‘Permanecer. Para escapar del tiempo del movimiento perpetuo’, de François-Xavier Bellamy

Luis Daniel González
7 min readOct 24, 2020

Después de su llamamiento urgente a transmitir nuestra herencia cultural en Los desheredados, en su nuevo libro el autor habla, con igual claridad en la exposición y orden en su argumentación, de algunos planteamientos dominantes en nuestra sociedad. Para presentarlos, en la introducción se apoya en Carta al General X, una obra breve de Antoine de Saint-Exupéry que no llegó a publicarse, donde habla de su pasión juvenil por la velocidad, que al final de su vida le parece vacía e incluso destructiva, y del problema de fondo que, a su juicio, tiene Europa: «reconocer que la vida del espíritu es la única que satisface al hombre». Con citas de esta obra encabeza cada uno de los nueve capítulos de su libro (comentado bien aquí), de los que hago unos breves apuntes a continuación.

En el primero Bellamy comenta ideas de los filósofos presocráticos, en especial de Heráclito — «todo fluye» — y de Protágoras — «el hombre es la medida de todas las cosas» — , las que fundan el relativismo, «la idea de que no es posible ninguna verdad absoluta». Señala que nosotros, con nuestra fascinación contemporánea por el movimiento, vivimos la misma crisis del lenguaje, el mismo sentimiento compartido de que no cabe esperar una verdad absoluta de ninguna palabra: «También nosotros vivimos el reino de los “comunicadores” que pretenden poder “hacer aparecer grandes las cosas pequeñas, y las pequeñas grandes”».

En el segundo habla primero de cómo Aristóteles fue quien explicó que el cambio, en todas sus formas, se explica por el fin al que se orienta y que así es cómo el movimiento tiene su sentido. Luego, de que se produce un cambio en nuestra concepción del mundo cuando comienza la modernidad: la transformación que provocó la revolución iniciada por Copérnico y Galileo fue más allá de los descubrimientos puramente científicos y dio comienzo a una visión de la vida en la que el movimiento no tiene fin y tampoco propósito, razón por la cual se convierte en su propia razón de ser.

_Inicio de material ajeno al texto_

import Mathlib

set_option linter.dupNamespace false

/-!
# Pairing disjoint closed walks into support-disjoint gadgets (`stub_pairUp`)

Stub R4 of the line `spherical-rank-sieve` for the crux `HyperoctahedralSubsets`.

Given three involutions `μ 0, μ 1, μ 2` of `Fin n`, a cyclically non-backtracking colour word
`col : Fin (k+2) → Fin 3` and a finset `S` of injective, pairwise point-disjoint closed walks of `col`
with `2G ≤ |S|`, we build `G` support-disjoint gadgets (commuting local triples), by enumerating
`2G` walks of `S` injectively and applying the clean-cycle gadget theorem (taken as the last
hypothesis, verbatim) to the pairs `(p_(2j), p_(2j+1))`.
-/

namespace Summit.MatrixMultiplication.MatrixMultiplication.Theorems.HyperoctahedralSubsets

namespace PairUp

/-- From `m ≤ S.card` extract an injective `m`-tuple of elements of `S`. -/
theorem exists_injective_of_le_card {α : Type*} (S : Finset α) {m : ℕ} (h : m ≤ S.card) :
    ∃ f : Fin m → α, Function.Injective f ∧ ∀ i, f i ∈ S :=
  ⟨fun i => (S.equivFin.symm (Fin.castLE h i)).1,
    fun _ _ hij => Fin.castLE_injective h (S.equivFin.symm.injective (Subtype.val_injective hij)),
    fun i => (S.equivFin.symm (Fin.castLE h i)).2⟩

/-- Index arithmetic: the even index `2j` is below `2G` for `j < G`. -/
theorem two_mul_lt {G : ℕ} (j : Fin G) : 2 * (j : ℕ) < 2 * G := by
  have := j.isLt
  omega

/-- Index arithmetic: the odd index `2j+1` is below `2G` for `j < G`. -/
theorem two_mul_succ_lt {G : ℕ} (j : Fin G) : 2 * (j : ℕ) + 1 < 2 * G := by
  have := j.isLt
  omega

/-- The even and odd indices `2j` and `2j+1` are distinct elements of `Fin (2G)`. -/
theorem even_ne_odd {G : ℕ} (j : Fin G) :
    (⟨2 * (j : ℕ), two_mul_lt j⟩ : Fin (2 * G)) ≠ ⟨2 * (j : ℕ) + 1, two_mul_succ_lt j⟩ := by
  intro h
  have := Fin.mk.inj h
  omega

end PairUp

/-- **Stub R4 · `stub_pairUp`.**  `2G` injective, pairwise point-disjoint closed walks of one cyclically
non-backtracking word of length `k+2` give `G` support-disjoint gadgets: enumerate `2G` of them
injectively and apply the clean-cycle gadget theorem (the last hypothesis, verbatim) to the pair
`(p_(2j), p_(2j+1))`; the supports lie on the two trajectories, hence are pairwise disjoint, which
gives the pairwise-fixing clause, and are covered by walks of `S`. -/
theorem stub_pairUp : ∀ (n k G : ℕ) (μ : Fin 3 → Equiv.Perm (Fin n)) (col : Fin (k + 2) → Fin 3) (S : Finset (Fin (k + 2) → Fin n)), (∀ c, μ c * μ c = 1) → (∀ i, col i ≠ col (i + 1)) → (∀ p ∈ S, (∀ i, μ (col i) (p i) = p (i + 1)) ∧ Function.Injective p) → (∀ p ∈ S, ∀ q ∈ S, p ≠ q → ∀ i j, p i ≠ q j) → 2 * G ≤ S.card → (∀ (n k : ℕ) (μ : Fin 3 → Equiv.Perm (Fin n)) (p q : Fin (k + 2) → Fin n) (col : Fin (k + 2) → Fin 3), (∀ c, μ c * μ c = 1) → Function.Injective p → Function.Injective q → (∀ i j, p i ≠ q j) → (∀ i, μ (col i) (p i) = p (i + 1) ∧ μ (col i) (q i) = q (i + 1)) → (∀ i, col i ≠ col (i + 1)) → ∃ a b : Equiv.Perm (Fin n), a * a = 1 ∧ b * b = 1 ∧ a * b = b * a ∧ (a ≠ 1 ∨ b ≠ 1) ∧ a * μ 0 = μ 0 * a ∧ b * μ 1 = μ 1 * b ∧ a * b * μ 2 = μ 2 * (a * b) ∧ (∀ v, (a v ≠ v ∨ b v ≠ v) → ∃ i, v = p i ∨ v = q i)) → ∃ (a b : Fin G → Equiv.Perm (Fin n)), (∀ j, a j * a j = 1 ∧ b j * b j = 1 ∧ a j * b j = b j * a j ∧ (a j ≠ 1 ∨ b j ≠ 1) ∧ a j * μ 0 = μ 0 * a j ∧ b j * μ 1 = μ 1 * b j ∧ a j * b j * μ 2 = μ 2 * (a j * b j)) ∧ (∀ j j' : Fin G, j ≠ j' → ∀ v, (a j v ≠ v ∨ b j v ≠ v) → a j' v = v ∧ b j' v = v) ∧ (∀ j v, (a j v ≠ v ∨ b j v ≠ v) → ∃ p ∈ S, ∃ i, p i = v) := by
  intro n k G μ col S hμ hcol hS hdisj hG hC
  obtain ⟨f, hf_inj, hf_mem⟩ := PairUp.exists_injective_of_le_card S hG
  -- distinct enumerated walks are point-disjoint
  have hfd : ∀ i i' : Fin (2 * G), i ≠ i' → ∀ x y, f i x ≠ f i' y := fun i i' hii' =>
    hdisj (f i) (hf_mem i) (f i') (hf_mem i') fun h => hii' (hf_inj h)
  -- one gadget per pair `(f (2j), f (2j+1))`
  have hex : ∀ j : Fin G, ∃ a b : Equiv.Perm (Fin n), a * a = 1 ∧ b * b = 1 ∧ a * b = b * a ∧
      (a ≠ 1 ∨ b ≠ 1) ∧ a * μ 0 = μ 0 * a ∧ b * μ 1 = μ 1 * b ∧ a * b * μ 2 = μ 2 * (a * b) ∧
      (∀ v, (a v ≠ v ∨ b v ≠ v) → ∃ i, v = f ⟨2 * (j : ℕ), PairUp.two_mul_lt j⟩ i ∨
        v = f ⟨2 * (j : ℕ) + 1, PairUp.two_mul_succ_lt j⟩ i) := by
    intro j
    have hPm := hf_mem ⟨2 * (j : ℕ), PairUp.two_mul_lt j⟩
    have hQm := hf_mem ⟨2 * (j : ℕ) + 1, PairUp.two_mul_succ_lt j⟩
    exact hC n k μ _ _ col hμ (hS _ hPm).2 (hS _ hQm).2 (hfd _ _ (PairUp.even_ne_odd j))
      (fun i => ⟨(hS _ hPm).1 i, (hS _ hQm).1 i⟩) hcol
  choose a b hab using hex
  refine ⟨a, b, fun j => ?_, ?_, ?_⟩
  · obtain ⟨h1, h2, h3, h4, h5, h6, h7, -⟩ := hab j
    exact ⟨h1, h2, h3, h4, h5, h6, h7⟩
  · -- pairwise fixing: the four walks `f (2j), f (2j+1), f (2j'), f (2j'+1)` are pairwise point-disjoint
    intro j j' hjj' v hv
    obtain ⟨i, hi⟩ := (hab j).2.2.2.2.2.2.2 v hv
    by_contra hcon
    obtain ⟨i', hi'⟩ := (hab j').2.2.2.2.2.2.2 v (not_and_or.mp hcon)
    have hne : (j : ℕ) ≠ (j' : ℕ) := fun h => hjj' (Fin.ext h)
    rcases hi with hi | hi <;> rcases hi' with hi' | hi' <;>
      exact hfd _ _ (by intro h; have := Fin.mk.inj h; omega) _ _ (hi.symm.trans hi')
  · -- supports are covered by walks of `S`
    intro j v hv
    obtain ⟨i, hi⟩ := (hab j).2.2.2.2.2.2.2 v hv
    rcases hi with hi | hi
    · exact ⟨_, hf_mem _, i, hi.symm⟩
    · exact ⟨_, hf_mem _, i, hi.symm⟩

end Summit.MatrixMultiplication.MatrixMultiplication.Theorems.HyperoctahedralSubsets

El autor continúa su repaso a la historia de este planteamiento con Hobbes, para quien la vida es movimiento sin propósito y para quien vivir es correr, pero correr para continuar en la carrera y no para llegar a algún sitio: es la victoria de Heráclito con veinte siglos de retraso. La virtud política, según Maquiavelo, será la de ajustarse a cada nuevo giro de los acontecimientos y así estar en consonancia con las exigencias del tiempo. La moral de los modernos será la moda, de forma que, tal como vemos alrededor, «el arte contemporáneo tiene un carácter cada vez más y más eventual y la creatividad acaba por reducirse completamente al movimiento de la creación».

En el cuarto capítulo explica cómo se instala en la sociedad la «religión del progreso». Hace notar que el progresismo es un razonamiento erróneo en el sentido de que confunde dos registros del discurso: la proposición de hecho que intenta describir lo que va a llegar y la evaluación moral que caracteriza como bueno todo lo que debe llegar. Dice también que la pasión moderna por el cambio es, desde el principio, una forma de resentimiento: apunta que Nietzsche mostró bien la fuerza de este resorte psíquico negativo, que es como una incapacidad enfermiza para aceptar lo real, y termina exponiendo el transhumanismo, al que califica de antihumanismo.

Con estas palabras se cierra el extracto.